> [Prompt]:
Comb the records below for the string "oneCocycleClass" and copy each line where it turns up.

> [Listed records]:
set_option maxHeartbeats 1600000 in
/-- **PLUG (π3) — `2·s ∈ ι_{n,k}(Ш¹_S(K̃_n, (ℤ/p^k)(θ)))`.**  See the module docstring for the hypotheses.  Proof: group + coefficient
steps (`…ClassGroupRowLayers`), local coboundary data for the finitely many pairs (place of `S`, coset of `Γ_K ⧸ V_n`)
(`…ClassGroupRowLocal`), the local colimits (§1) for a common deeper layer `N`, conjugations indexed by `Γ_K ⧸ V_n`
(`layerConj_eq_self_of_mem`, `layerConj_resLe`, `layerLocalization_inr_resLe`), complex places trivial.
[cite: JohnsonLeungKings2011, §5.4 Lemma 5.8 (arXiv p0015:L150–165)] [cite: MilneADT2006, I §4 (p. 56)] [cite: SerreGaloisCohomology1997, I §2.2 Prop. 8] -/
theorem exists_iota_eq_two_nsmul (h𝔣 : 𝔣 ≠ 0)
    (hV : ∀ n : ℕ, ramificationSubgroup K (suppPF p 𝔣) ≤ pairLayerSubgroup κ₁ κ₂ n)
    (hZ : ∀ k : ℕ, ramificationSubgroup K (suppPF p 𝔣) ≤ ContinuousRep.ker (zmodTwist p (unitChar θ) k))
    (hMN : ∀ σ ∈ ramificationSubgroup K (suppPF p 𝔣), ∀ m : charModule (∅ : Set (PadicAlgCl p)) θ, σ • m = m)
    (hram : ∀ v ∈ suppPF p 𝔣, ((p : ℕ) : 𝓞 K) ∉ v.asIdeal → ∃ i₀ ∈ absInertia (v.adicCompletion K),
      absGaloisRestrict K (v.adicCompletion K) i₀ ∈ ZpExtension.pairKer κ₁ κ₂ ∧ unitChar θ (absGaloisRestrict K (v.adicCompletion K) i₀) = -1)
    (hcx : ∀ w : NumberField.InfinitePlace K, w.IsComplex)
    (s : subgroupH1 (ZpExtension.pairKer κ₁ κ₂) (charModule (∅ : Set (PadicAlgCl p)) θ))
    (hs : s ∈ unramifiedOutside (ZpExtension.pairKer κ₁ κ₂) (charModule (∅ : Set (PadicAlgCl p)) θ) p ∅)
    (hst : ∀ v : HeightOneSpectrum (𝓞 K), ((p : ℕ) : 𝓞 K) ∈ v.asIdeal → ∀ τ : absoluteGaloisGroup K,
      conjH1 (ZpExtension.pairKer κ₁ κ₂) _ τ s ∈
        (Castella2018.AcSelmer.strictDatum (charModule (∅ : Set (PadicAlgCl p)) θ) v).strictKer (ZpExtension.pairKer κ₁ κ₂)) :
    ∃ (n k : ℕ) (z : shaOne p κ₁ κ₂ θ 𝔣 n k),
      ((iota p κ₁ κ₂ θ 𝔣 n k z : unrEverywhere₂ κ₁ κ₂ (charModule (∅ : Set (PadicAlgCl p)) θ)) :
        subgroupH1 (ZpExtension.pairKer κ₁ κ₂) (charModule (∅ : Set (PadicAlgCl p)) θ)) = 2 • s := by
  classical
  -- (0) the ramification subgroup lies in `Gal(K̄/K̃_∞)`
  have hHS : ramificationSubgroup K (suppPF p 𝔣) ≤ ZpExtension.pairKer κ₁ κ₂ := fun g hg =>
    mem_pairKer_of_forall_mem_pairLayerSubgroup p κ₁ κ₂ fun n => hV n hg
  -- (1) group step
  obtain ⟨n, c, hcs, hcN⟩ := exists_cocycle_layer_of_mem_unramifiedOutside (suppPF p 𝔣) ∅ p (Set.empty_subset _)
    (fun v hv => mem_suppPF_of_mem p 𝔣 v hv) (fun m => GreenbergSelmer.isOpen_stabilizer_cofree _ θ m) hMN
    (ZpExtension.pairKer κ₁ κ₂) (TwoVariableSelmer.isClosed_pairKer κ₁ κ₂) hHS (pairLayerSubgroup κ₁ κ₂)
    (isOpen_pairLayerSubgroup κ₁ κ₂) (pairKer_le_pairLayerSubgroup κ₁ κ₂)
    (fun V hVo hKV => exists_pairLayerSubgroup_subset p κ₁ κ₂ hVo hKV) s hs
  -- (2) the finite index set: places of `S` × cosets of `V_n`
  haveI := finiteIndex_pairLayerSubgroup p κ₁ κ₂ n
  haveI : Finite (suppPF p 𝔣) := (finite_suppPF p 𝔣 h𝔣).to_subtype
  let ι : Type := (suppPF p 𝔣) × (absoluteGaloisGroup K ⧸ pairLayerSubgroup κ₁ κ₂ n)
  haveI : Finite ι := Finite.instProd
  -- (3) local coboundary data
  have hdata : ∀ i : ι, ∃ a : charModule (∅ : Set (PadicAlgCl p)) θ,
      (((p : ℕ) : 𝓞 K) ∈ i.1.1.asIdeal → ∀ (x : absoluteGaloisGroup K), x ∈ ZpExtension.pairKer κ₁ κ₂ → x ∈ decomp (K := K) i.1.1 →
        ∀ hm : (i.2.out)⁻¹ * x * i.2.out ∈ pairLayerSubgroup κ₁ κ₂ n, i.2.out • c.1 ⟨(i.2.out)⁻¹ * x * i.2.out, hm⟩ = x • a - a) ∧
      (((p : ℕ) : 𝓞 K) ∉ i.1.1.asIdeal → ∀ (x : absoluteGaloisGroup K), x ∈ ZpExtension.pairKer κ₁ κ₂ →
        x ∈ GreenbergSelmer.inertia (K := K) i.1.1 →
        ∀ hm : (i.2.out)⁻¹ * x * i.2.out ∈ pairLayerSubgroup κ₁ κ₂ n, i.2.out • c.1 ⟨(i.2.out)⁻¹ * x * i.2.out, hm⟩ = x • a - a) := by
    intro i
    by_cases hp : ((p : ℕ) : 𝓞 K) ∈ i.1.1.asIdeal
    · obtain ⟨a, ha⟩ := exists_coboundary_of_mem_strictKer p κ₁ κ₂ θ n c s hcs i.1.1 i.2.out (hst i.1.1 hp i.2.out)
      exact ⟨a, fun _ => ha, fun h => absurd hp h⟩
    · obtain ⟨a, ha⟩ := exists_coboundary_of_mem_unramifiedKer p κ₁ κ₂ θ n c s hcs i.1.1 i.2.out
        ((mem_unramifiedOutside_iff _).mp hs i.1.1 (Set.notMem_empty _) hp i.2.out)
      exact ⟨a, fun h => absurd h hp, fun _ => ha⟩
  choose a ha using hdata
  -- (4) the level `k`
  obtain ⟨k₀, hk₀⟩ := exists_forall_mem_range_zmodToCharModule p θ
    ((pairLayerSubgroup κ₁ κ₂ n).isClosed_of_isOpen (isOpen_pairLayerSubgroup κ₁ κ₂ n)) c
  obtain ⟨k₁, hk₁⟩ := exists_forall_mem_range_zmodToCharModule_of_finite p θ a
  set k := max k₀ k₁ with hk
  have ha' : ∀ i : ι, ∃ a' : ZMod (p ^ k), zmodToCharModule θ k a' = a i := fun i => hk₁ k (le_max_right _ _) i
  choose a' ha' using ha'
  -- (5) descent to the layer `V̄_n` with coefficients `(ℤ/p^k)(θ)`
  obtain ⟨z, hz⟩ := exists_cocycle_descend (suppPF p 𝔣) (zmodTwist p (unitChar θ) k) (zmodToCharModule θ k)
    (zmodToCharModule_equivariant p θ k) (isOpen_pairLayerSubgroup κ₁ κ₂ n) (hV n) (hZ k) (zmodToCharModule_injective θ k) c hcN
    (hk₀ k (le_max_left _ _))
  -- the local classes `y i` at `Λ_n` and their vanishing on `Λ_∞`
  have hy0 : ∀ i : ι,
      resLe (TopRep.res (locHom (S := suppPF p 𝔣) i.1.1 : absoluteGaloisGroup (i.1.1.adicCompletion K) →*
            GaloisGroupUnramifiedOutside K (suppPF p 𝔣)) ((zmodTwist p (unitChar θ) k).quotientInvariants (ramificationSubgroup K (suppPF p 𝔣))).toTopRep)
          (comap_absGaloisRestrict_le_comap_locHom (suppPF p 𝔣) (pairKer_le_pairLayerSubgroup κ₁ κ₂ n) i.1.1) 1
        (layerLocalization (suppPF p 𝔣) (zmodTwist p (unitChar θ) k) (pairLayerSubgroup κ₁ κ₂ n) (Sum.inr i.1.1) 1
          (ShaLayer.layerConj (suppPF p 𝔣) (zmodTwist p (unitChar θ) k) (pairLayerSubgroup κ₁ κ₂ n) (toUnramifiedQuot K (suppPF p 𝔣) i.2.out) 1
            (oneCocycleClass _ z + oneCocycleClass _ z))) = 0 := by
    intro i
    rw [map_add, map_add]
    erw [map_add]
    by_cases hp : ((p : ℕ) : 𝓞 K) ∈ i.1.1.asIdeal
    · have h := resLe_loc_conj_eq_zero_of_coboundary p κ₁ κ₂ θ 𝔣 n k c z hz i.1.1 i.2.out (ha' i) ((ha i).1 hp) (hZ k)
      have h' : resLe (TopRep.res (locHom (S := suppPF p 𝔣) i.1.1 : absoluteGaloisGroup (i.1.1.adicCompletion K) →*
            GaloisGroupUnramifiedOutside K (suppPF p 𝔣)) ((zmodTwist p (unitChar θ) k).quotientInvariants (ramificationSubgroup K (suppPF p 𝔣))).toTopRep)
          (comap_absGaloisRestrict_le_comap_locHom (suppPF p 𝔣) (pairKer_le_pairLayerSubgroup κ₁ κ₂ n) i.1.1) 1
          (layerLocalization (suppPF p 𝔣) (zmodTwist p (unitChar θ) k) (pairLayerSubgroup κ₁ κ₂ n) (Sum.inr i.1.1) 1
            (ShaLayer.layerConj (suppPF p 𝔣) (zmodTwist p (unitChar θ) k) (pairLayerSubgroup κ₁ κ₂ n) (toUnramifiedQuot K (suppPF p 𝔣) i.2.out) 1
              (oneCocycleClass _ z))) = 0 := h
      rw [h', add_zero]
    · obtain ⟨i₀, hi₀, hi₀H, hθi₀⟩ := hram i.1.1 i.1.2 hp
      have h := two_nsmul_resLe_loc_conj_eq_zero_of_coboundary p κ₁ κ₂ θ 𝔣 n k c z hz i.1.1 i.2.out (ha' i) ((ha i).2 hp) (hZ k)
        i₀ hi₀ hi₀H hθi₀
      rw [two_nsmul] at h
      exact h
  -- (6) the local colimits and a common deeper layer `N`
  have hcol := fun i : ι => exists_resLe_loc_eq_zero p κ₁ κ₂ θ 𝔣 hV i.1.1 k n _ (hy0 i)
  choose nf hnf hmono using hcol
  haveI : Fintype ι := Fintype.ofFinite ι
  set N := max n (Finset.univ.sup nf) with hN
  have hnN : n ≤ N := le_max_left _ _
  have hNi : ∀ i : ι, nf i ≤ N := fun i => (Finset.le_sup (Finset.mem_univ i)).trans (le_max_right _ _)
  -- (7) the class at layer `N`
  set zN := (resLe ((zmodTwist p (unitChar θ) k).quotientInvariants (ramificationSubgroup K (suppPF p 𝔣))).toTopRep
    (Subgroup.map_mono (pairLayerSubgroup_antitone κ₁ κ₂ hnN) :
      (pairLayerSubgroup κ₁ κ₂ N).map (toUnramifiedQuot K (suppPF p 𝔣)) ≤ (pairLayerSubgroup κ₁ κ₂ n).map (toUnramifiedQuot K (suppPF p 𝔣))) 1).hom
    (oneCocycleClass _ z + oneCocycleClass _ z) with hzN
  have hmem : zN ∈ shaOne p κ₁ κ₂ θ 𝔣 N k := by
    refine (mem_layerShaRestricted_iff (suppPF p 𝔣) (zmodTwist p (unitChar θ) k) (pairLayerSubgroup κ₁ κ₂ N) 1 zN).mpr ⟨fun w σ => ?_, fun v hv σ => ?_⟩
    · exact layerLocalization_inl_eq_zero (suppPF p 𝔣) (zmodTwist p (unitChar θ) k) (hcx w) _
    · obtain ⟨τ₀, rfl⟩ := toUnramifiedQuot_surjective K (suppPF p 𝔣) σ
      let q : absoluteGaloisGroup K ⧸ pairLayerSubgroup κ₁ κ₂ n := τ₀
      let i : ι := (⟨v, hv⟩, q)
      have hν : (i.2.out)⁻¹ * τ₀ ∈ pairLayerSubgroup κ₁ κ₂ n := QuotientGroup.eq.mp (QuotientGroup.out_eq' q)
      have hσ : toUnramifiedQuot K (suppPF p 𝔣) τ₀ =
          toUnramifiedQuot K (suppPF p 𝔣) i.2.out * toUnramifiedQuot K (suppPF p 𝔣) ((i.2.out)⁻¹ * τ₀) := by
        rw [← map_mul, mul_inv_cancel_left]
      rw [hσ, layerConj_mul, hzN, layerConj_resLe (suppPF p 𝔣) (zmodTwist p (unitChar θ) k) (pairLayerSubgroup_antitone κ₁ κ₂ hnN),
        layerConj_eq_self_of_mem (suppPF p 𝔣) _ (Subgroup.mem_map_of_mem _ hν),
        layerConj_resLe (suppPF p 𝔣) (zmodTwist p (unitChar θ) k) (pairLayerSubgroup_antitone κ₁ κ₂ hnN),
        layerLocalization_inr_resLe (suppPF p 𝔣) (zmodTwist p (unitChar θ) k) (pairLayerSubgroup_antitone κ₁ κ₂ hnN)]
      -- `= res^{Λ_n}_{Λ_N} (y i) = 0` by the choice of `N ≥ nf i`
      exact hmono i N hnN (hNi i)
  refine ⟨N, k, ⟨zN, hmem⟩, ?_⟩
  -- (8) the comparison image
  rw [coe_iota]
  change toSubgroupH1 (suppPF p 𝔣) (zmodTwist p (unitChar θ) k) (zmodToCharModule θ k) (zmodToCharModule_equivariant p θ k)
      (pairKer_le_pairLayerSubgroup κ₁ κ₂ N) zN = 2 • s
  rw [hzN, toSubgroupH1_resLe (suppPF p 𝔣) (zmodTwist p (unitChar θ) k) (zmodToCharModule θ k) (zmodToCharModule_equivariant p θ k)
    (pairKer_le_pairLayerSubgroup κ₁ κ₂ N) (pairLayerSubgroup_antitone κ₁ κ₂ hnN), map_add,
    toSubgroupH1_eq_resOfLe_of_descend p κ₁ κ₂ θ 𝔣 n k c z hz, hcs, two_nsmul]

/-! ## §4 The kernel of the class-group row is killed by `2` -/

/-- **`hfker` for the class-group row, with `r = 2`**: if the character `x ∈ C.X = H¹_{unr}(K̃_∞, (F/𝓞)(θ))^∨` kills every
`ι_{n,k}(Ш¹_S(K̃_n, (ℤ/p^k)(θ)))` (which is `Φ x = 0` for the class-group row `Φ`, `ClassGroupRow.classGroupRow_map_eq_zero_iff`) and
`H¹_{unr} ≤` the strict Selmer group (the DA7 identification), then `2 • x = 0`. [cite: JohnsonLeungKings2011, §5.4 Lemma 5.8 (arXiv p0015:L150–165)] -/
theorem two_nsmul_eq_zero_of_forall_toDual_iota_eq_zero (h𝔣 : 𝔣 ≠ 0)
    (hV : ∀ n : ℕ, ramificationSubgroup K (suppPF p 𝔣) ≤ pairLayerSubgroup κ₁ κ₂ n)
    (hZ : ∀ k : ℕ, ramificationSubgroup K (suppPF p 𝔣) ≤ ContinuousRep.ker (zmodTwist p (unitChar θ) k))
    (hMN : ∀ σ ∈ ramificationSubgroup K (suppPF p 𝔣), ∀ m : charModule (∅ : Set (PadicAlgCl p)) θ, σ • m = m)
    (hram : ∀ v ∈ suppPF p 𝔣, ((p : ℕ) : 𝓞 K) ∉ v.asIdeal → ∃ i₀ ∈ absInertia (v.adicCompletion K),
      absGaloisRestrict K (v.adicCompletion K) i₀ ∈ ZpExtension.pairKer κ₁ κ₂ ∧ unitChar θ (absGaloisRestrict K (v.adicCompletion K) i₀) = -1)
    (hcx : ∀ w : NumberField.InfinitePlace K, w.IsComplex)
    (hUS : unrEverywhere₂ κ₁ κ₂ (charModule (∅ : Set (PadicAlgCl p)) θ) ≤
      datumStrictSelmer (ZpExtension.pairKer κ₁ κ₂) (charModule (∅ : Set (PadicAlgCl p)) θ) p
        (fun v _ ↦ Castella2018.AcSelmer.strictDatum (charModule (∅ : Set (PadicAlgCl p)) θ) v) ∅)
    {η₁ η₂ : absoluteGaloisGroup K} (C : ClassGroupDualData₂ κ₁ κ₂ θ η₁ η₂) (x : C.X)
    (hx : ∀ (n k : ℕ) (z : shaOne p κ₁ κ₂ θ 𝔣 n k), C.toDual x (iota p κ₁ κ₂ θ 𝔣 n k z) = 0) :
    2 • x = 0 := by
  have h2 : C.toDual (2 • x) = 0 := by
    ext s
    obtain ⟨hs, hst⟩ := (mem_datumStrictSelmer_iff _).mp (hUS s.2)
    obtain ⟨n, k, z, hz⟩ := exists_iota_eq_two_nsmul p κ₁ κ₂ θ 𝔣 h𝔣 hV hZ hMN hram hcx _ hs (fun v hv τ => hst v hv τ)
    have hz' : iota p κ₁ κ₂ θ 𝔣 n k z = 2 • s := Subtype.ext (by rw [hz, AddSubgroupClass.coe_nsmul])
    rw [map_nsmul, AddMonoidHom.nsmul_apply, ← map_nsmul, ← hz', hx, AddMonoidHom.zero_apply]
  exact C.bijective.1 (by rw [h2, map_zero])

> [Answer box]:
            (oneCocycleClass _ z + oneCocycleClass _ z))) = 0 := by
              (oneCocycleClass _ z))) = 0 := h
    (oneCocycleClass _ z + oneCocycleClass _ z) with hzN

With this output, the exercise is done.